- Task to carry out -
Search the material for the string "diameter", then show every line where it turns up.

- Exercise material -
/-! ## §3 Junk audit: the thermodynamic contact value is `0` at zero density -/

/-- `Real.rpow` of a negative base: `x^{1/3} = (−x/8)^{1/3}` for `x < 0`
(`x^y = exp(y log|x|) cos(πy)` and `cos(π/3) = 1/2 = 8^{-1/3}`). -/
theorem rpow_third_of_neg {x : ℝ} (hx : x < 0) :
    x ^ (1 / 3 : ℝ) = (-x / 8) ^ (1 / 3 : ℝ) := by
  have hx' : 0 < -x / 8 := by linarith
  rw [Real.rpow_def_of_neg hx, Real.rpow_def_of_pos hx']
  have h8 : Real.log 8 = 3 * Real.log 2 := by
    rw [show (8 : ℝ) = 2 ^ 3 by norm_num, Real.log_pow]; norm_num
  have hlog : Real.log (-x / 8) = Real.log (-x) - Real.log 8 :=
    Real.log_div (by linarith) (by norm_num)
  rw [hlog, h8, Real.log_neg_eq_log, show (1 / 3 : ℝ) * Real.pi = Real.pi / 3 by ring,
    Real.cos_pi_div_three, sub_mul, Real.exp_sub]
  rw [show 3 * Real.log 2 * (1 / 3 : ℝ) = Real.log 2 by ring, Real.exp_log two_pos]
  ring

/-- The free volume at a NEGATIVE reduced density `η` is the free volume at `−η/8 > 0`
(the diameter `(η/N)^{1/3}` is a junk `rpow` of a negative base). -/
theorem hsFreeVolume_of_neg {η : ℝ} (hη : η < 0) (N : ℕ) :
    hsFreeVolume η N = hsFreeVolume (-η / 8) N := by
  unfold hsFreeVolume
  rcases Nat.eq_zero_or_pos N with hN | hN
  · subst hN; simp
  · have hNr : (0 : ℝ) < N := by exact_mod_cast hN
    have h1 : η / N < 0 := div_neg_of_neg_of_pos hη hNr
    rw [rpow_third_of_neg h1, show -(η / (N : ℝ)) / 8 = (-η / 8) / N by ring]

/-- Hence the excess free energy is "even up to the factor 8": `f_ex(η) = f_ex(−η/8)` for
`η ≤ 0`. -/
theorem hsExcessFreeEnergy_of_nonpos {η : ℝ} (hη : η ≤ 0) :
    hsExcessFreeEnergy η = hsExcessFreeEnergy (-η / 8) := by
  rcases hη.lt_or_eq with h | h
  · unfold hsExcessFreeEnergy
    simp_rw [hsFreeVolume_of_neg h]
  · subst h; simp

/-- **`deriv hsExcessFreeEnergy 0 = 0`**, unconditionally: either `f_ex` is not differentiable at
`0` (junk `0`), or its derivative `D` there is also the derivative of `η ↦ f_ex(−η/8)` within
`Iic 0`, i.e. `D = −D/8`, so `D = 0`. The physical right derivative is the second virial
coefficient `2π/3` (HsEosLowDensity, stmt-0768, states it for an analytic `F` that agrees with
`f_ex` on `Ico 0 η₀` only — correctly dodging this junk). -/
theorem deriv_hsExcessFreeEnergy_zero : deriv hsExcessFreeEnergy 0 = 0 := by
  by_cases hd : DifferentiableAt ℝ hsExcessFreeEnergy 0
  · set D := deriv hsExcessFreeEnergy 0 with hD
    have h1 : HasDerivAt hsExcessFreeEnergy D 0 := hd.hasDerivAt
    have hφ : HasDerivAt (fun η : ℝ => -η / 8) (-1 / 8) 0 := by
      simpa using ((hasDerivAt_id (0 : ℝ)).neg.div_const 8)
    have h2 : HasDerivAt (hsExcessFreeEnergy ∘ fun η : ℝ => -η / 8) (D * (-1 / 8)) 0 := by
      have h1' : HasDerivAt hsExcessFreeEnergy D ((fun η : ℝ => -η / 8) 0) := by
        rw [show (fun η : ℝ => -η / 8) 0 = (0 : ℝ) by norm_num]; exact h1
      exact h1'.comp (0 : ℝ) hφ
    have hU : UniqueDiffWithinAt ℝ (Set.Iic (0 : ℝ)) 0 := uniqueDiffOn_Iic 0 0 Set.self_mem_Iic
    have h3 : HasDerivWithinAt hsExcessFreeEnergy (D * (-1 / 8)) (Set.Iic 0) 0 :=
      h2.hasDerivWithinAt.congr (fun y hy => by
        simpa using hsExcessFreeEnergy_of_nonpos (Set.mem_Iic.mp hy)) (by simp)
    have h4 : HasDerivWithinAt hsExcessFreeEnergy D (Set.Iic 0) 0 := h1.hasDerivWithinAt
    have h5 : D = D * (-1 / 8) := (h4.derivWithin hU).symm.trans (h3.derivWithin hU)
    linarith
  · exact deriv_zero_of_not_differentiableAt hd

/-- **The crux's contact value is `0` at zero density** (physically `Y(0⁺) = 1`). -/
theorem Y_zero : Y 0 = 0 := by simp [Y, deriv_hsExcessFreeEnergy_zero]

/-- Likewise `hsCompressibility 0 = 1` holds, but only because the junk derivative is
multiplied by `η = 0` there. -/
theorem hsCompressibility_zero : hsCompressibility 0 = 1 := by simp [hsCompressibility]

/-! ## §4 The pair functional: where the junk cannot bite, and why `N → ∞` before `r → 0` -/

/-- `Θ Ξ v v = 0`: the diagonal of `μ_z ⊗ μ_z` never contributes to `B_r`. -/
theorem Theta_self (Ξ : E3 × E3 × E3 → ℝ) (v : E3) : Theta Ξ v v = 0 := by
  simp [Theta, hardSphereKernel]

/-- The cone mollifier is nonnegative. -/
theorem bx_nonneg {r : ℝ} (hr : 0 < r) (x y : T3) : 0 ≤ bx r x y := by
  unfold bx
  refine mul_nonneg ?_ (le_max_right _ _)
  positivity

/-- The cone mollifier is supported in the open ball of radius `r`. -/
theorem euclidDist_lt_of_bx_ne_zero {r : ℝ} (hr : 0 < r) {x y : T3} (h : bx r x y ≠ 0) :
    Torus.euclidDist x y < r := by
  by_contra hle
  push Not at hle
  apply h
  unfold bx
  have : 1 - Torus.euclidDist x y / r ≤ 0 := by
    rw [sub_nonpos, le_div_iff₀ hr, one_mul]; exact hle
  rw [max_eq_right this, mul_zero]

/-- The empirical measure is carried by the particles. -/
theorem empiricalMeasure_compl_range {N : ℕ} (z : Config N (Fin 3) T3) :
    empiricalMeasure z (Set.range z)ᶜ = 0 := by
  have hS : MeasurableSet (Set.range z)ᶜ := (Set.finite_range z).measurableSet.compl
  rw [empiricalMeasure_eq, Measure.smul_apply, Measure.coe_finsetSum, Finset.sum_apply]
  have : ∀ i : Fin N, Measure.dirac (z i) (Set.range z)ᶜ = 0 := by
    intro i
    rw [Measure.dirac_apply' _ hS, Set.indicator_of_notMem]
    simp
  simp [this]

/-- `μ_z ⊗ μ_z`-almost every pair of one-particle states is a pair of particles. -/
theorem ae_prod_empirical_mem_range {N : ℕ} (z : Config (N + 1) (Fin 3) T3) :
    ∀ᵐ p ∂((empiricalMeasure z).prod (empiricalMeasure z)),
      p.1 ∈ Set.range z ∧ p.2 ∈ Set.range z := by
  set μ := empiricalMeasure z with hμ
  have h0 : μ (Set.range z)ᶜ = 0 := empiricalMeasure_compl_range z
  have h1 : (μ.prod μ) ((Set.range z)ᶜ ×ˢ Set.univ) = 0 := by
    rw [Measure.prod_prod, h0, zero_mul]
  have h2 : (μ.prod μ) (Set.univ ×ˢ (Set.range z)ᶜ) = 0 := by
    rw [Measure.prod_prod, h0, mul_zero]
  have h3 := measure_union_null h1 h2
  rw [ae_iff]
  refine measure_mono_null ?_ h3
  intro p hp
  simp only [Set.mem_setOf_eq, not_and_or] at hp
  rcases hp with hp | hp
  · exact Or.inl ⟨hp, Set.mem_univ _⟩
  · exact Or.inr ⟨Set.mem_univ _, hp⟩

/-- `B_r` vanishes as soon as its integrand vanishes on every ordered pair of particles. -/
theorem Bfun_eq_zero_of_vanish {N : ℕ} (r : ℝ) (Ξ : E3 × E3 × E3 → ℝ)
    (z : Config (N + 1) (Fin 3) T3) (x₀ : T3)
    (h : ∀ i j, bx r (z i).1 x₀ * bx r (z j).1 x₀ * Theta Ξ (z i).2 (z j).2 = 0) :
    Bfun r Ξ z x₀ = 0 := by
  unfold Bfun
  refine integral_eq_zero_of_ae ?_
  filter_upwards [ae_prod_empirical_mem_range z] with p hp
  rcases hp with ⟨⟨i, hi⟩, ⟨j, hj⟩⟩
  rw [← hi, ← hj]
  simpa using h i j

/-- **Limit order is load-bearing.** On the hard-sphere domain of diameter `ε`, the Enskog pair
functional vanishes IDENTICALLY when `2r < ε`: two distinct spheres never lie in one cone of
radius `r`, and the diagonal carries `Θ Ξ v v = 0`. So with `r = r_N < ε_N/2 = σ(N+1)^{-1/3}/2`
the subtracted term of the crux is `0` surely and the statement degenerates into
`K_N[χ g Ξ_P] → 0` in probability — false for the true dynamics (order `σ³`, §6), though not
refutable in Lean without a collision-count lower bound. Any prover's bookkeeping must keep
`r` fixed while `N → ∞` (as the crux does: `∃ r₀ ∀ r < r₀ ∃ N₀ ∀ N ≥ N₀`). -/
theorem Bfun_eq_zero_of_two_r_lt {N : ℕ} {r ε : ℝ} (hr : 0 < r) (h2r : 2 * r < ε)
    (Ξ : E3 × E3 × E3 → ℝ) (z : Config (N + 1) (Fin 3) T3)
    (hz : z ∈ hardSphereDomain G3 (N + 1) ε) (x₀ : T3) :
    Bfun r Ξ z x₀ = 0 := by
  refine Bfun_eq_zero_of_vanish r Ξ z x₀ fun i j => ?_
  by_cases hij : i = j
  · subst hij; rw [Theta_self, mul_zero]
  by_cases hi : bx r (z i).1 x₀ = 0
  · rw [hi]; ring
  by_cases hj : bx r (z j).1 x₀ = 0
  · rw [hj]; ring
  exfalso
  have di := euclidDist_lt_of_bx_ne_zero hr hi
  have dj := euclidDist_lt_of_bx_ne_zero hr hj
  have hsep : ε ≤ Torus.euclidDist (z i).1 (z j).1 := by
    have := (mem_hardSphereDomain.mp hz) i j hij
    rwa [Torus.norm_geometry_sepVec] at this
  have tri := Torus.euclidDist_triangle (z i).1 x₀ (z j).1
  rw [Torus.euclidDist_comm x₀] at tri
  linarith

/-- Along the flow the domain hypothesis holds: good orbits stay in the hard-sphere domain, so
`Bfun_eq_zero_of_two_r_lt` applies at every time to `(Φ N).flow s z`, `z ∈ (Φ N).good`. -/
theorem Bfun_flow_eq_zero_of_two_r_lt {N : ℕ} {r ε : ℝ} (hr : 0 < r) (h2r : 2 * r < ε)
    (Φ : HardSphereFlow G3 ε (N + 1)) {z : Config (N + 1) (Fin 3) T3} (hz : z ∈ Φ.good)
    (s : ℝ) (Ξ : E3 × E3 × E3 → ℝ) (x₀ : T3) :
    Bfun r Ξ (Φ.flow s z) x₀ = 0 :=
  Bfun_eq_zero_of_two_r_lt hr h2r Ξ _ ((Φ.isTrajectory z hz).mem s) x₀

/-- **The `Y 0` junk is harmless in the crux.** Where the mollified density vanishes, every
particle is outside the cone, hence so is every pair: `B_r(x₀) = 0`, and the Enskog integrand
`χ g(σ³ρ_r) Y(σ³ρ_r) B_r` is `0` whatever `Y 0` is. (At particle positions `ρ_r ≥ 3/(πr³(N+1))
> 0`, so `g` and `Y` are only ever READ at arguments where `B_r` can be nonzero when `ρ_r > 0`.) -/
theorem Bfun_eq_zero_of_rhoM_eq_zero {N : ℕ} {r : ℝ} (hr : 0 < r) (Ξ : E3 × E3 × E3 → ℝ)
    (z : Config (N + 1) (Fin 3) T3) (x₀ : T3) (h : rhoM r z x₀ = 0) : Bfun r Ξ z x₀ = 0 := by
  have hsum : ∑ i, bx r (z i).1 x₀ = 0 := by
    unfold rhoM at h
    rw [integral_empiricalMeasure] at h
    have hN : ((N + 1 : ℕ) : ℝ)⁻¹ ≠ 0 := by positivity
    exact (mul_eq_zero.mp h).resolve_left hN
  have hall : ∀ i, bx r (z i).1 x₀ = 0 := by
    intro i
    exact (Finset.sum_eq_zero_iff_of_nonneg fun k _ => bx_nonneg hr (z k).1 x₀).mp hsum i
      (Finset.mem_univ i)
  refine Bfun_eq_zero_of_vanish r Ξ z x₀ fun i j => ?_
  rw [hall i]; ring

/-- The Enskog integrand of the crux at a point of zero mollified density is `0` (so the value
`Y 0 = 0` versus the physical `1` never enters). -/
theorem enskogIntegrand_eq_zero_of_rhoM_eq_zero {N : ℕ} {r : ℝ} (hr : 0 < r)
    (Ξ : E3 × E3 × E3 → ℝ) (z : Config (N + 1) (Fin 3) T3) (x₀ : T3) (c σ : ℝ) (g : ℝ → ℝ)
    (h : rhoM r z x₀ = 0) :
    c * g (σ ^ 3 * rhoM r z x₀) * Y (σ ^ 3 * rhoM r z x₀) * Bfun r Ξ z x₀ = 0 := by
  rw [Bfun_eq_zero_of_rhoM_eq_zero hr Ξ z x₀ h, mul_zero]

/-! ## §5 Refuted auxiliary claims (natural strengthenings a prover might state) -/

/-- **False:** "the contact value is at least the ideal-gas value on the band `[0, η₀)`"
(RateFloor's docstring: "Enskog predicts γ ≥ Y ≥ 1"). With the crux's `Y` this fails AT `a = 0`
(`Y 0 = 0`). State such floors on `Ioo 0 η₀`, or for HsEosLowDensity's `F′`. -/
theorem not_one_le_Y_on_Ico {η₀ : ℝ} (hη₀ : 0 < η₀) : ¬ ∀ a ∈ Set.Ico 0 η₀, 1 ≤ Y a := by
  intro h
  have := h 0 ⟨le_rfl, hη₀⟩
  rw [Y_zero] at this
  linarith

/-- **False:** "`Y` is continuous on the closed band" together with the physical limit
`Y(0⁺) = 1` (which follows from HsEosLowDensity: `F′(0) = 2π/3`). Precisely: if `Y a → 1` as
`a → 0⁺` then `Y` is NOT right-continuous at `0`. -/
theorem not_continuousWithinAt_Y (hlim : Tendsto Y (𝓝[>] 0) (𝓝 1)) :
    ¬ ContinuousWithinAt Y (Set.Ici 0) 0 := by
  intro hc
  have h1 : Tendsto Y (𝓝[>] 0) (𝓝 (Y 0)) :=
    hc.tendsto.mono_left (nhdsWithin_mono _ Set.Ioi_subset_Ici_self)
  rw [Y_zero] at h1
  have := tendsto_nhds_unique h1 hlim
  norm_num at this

- Task output -
(the diameter `(η/N)^{1/3}` is a junk `rpow` of a negative base). -/
/-- **Limit order is load-bearing.** On the hard-sphere domain of diameter `ε`, the Enskog pair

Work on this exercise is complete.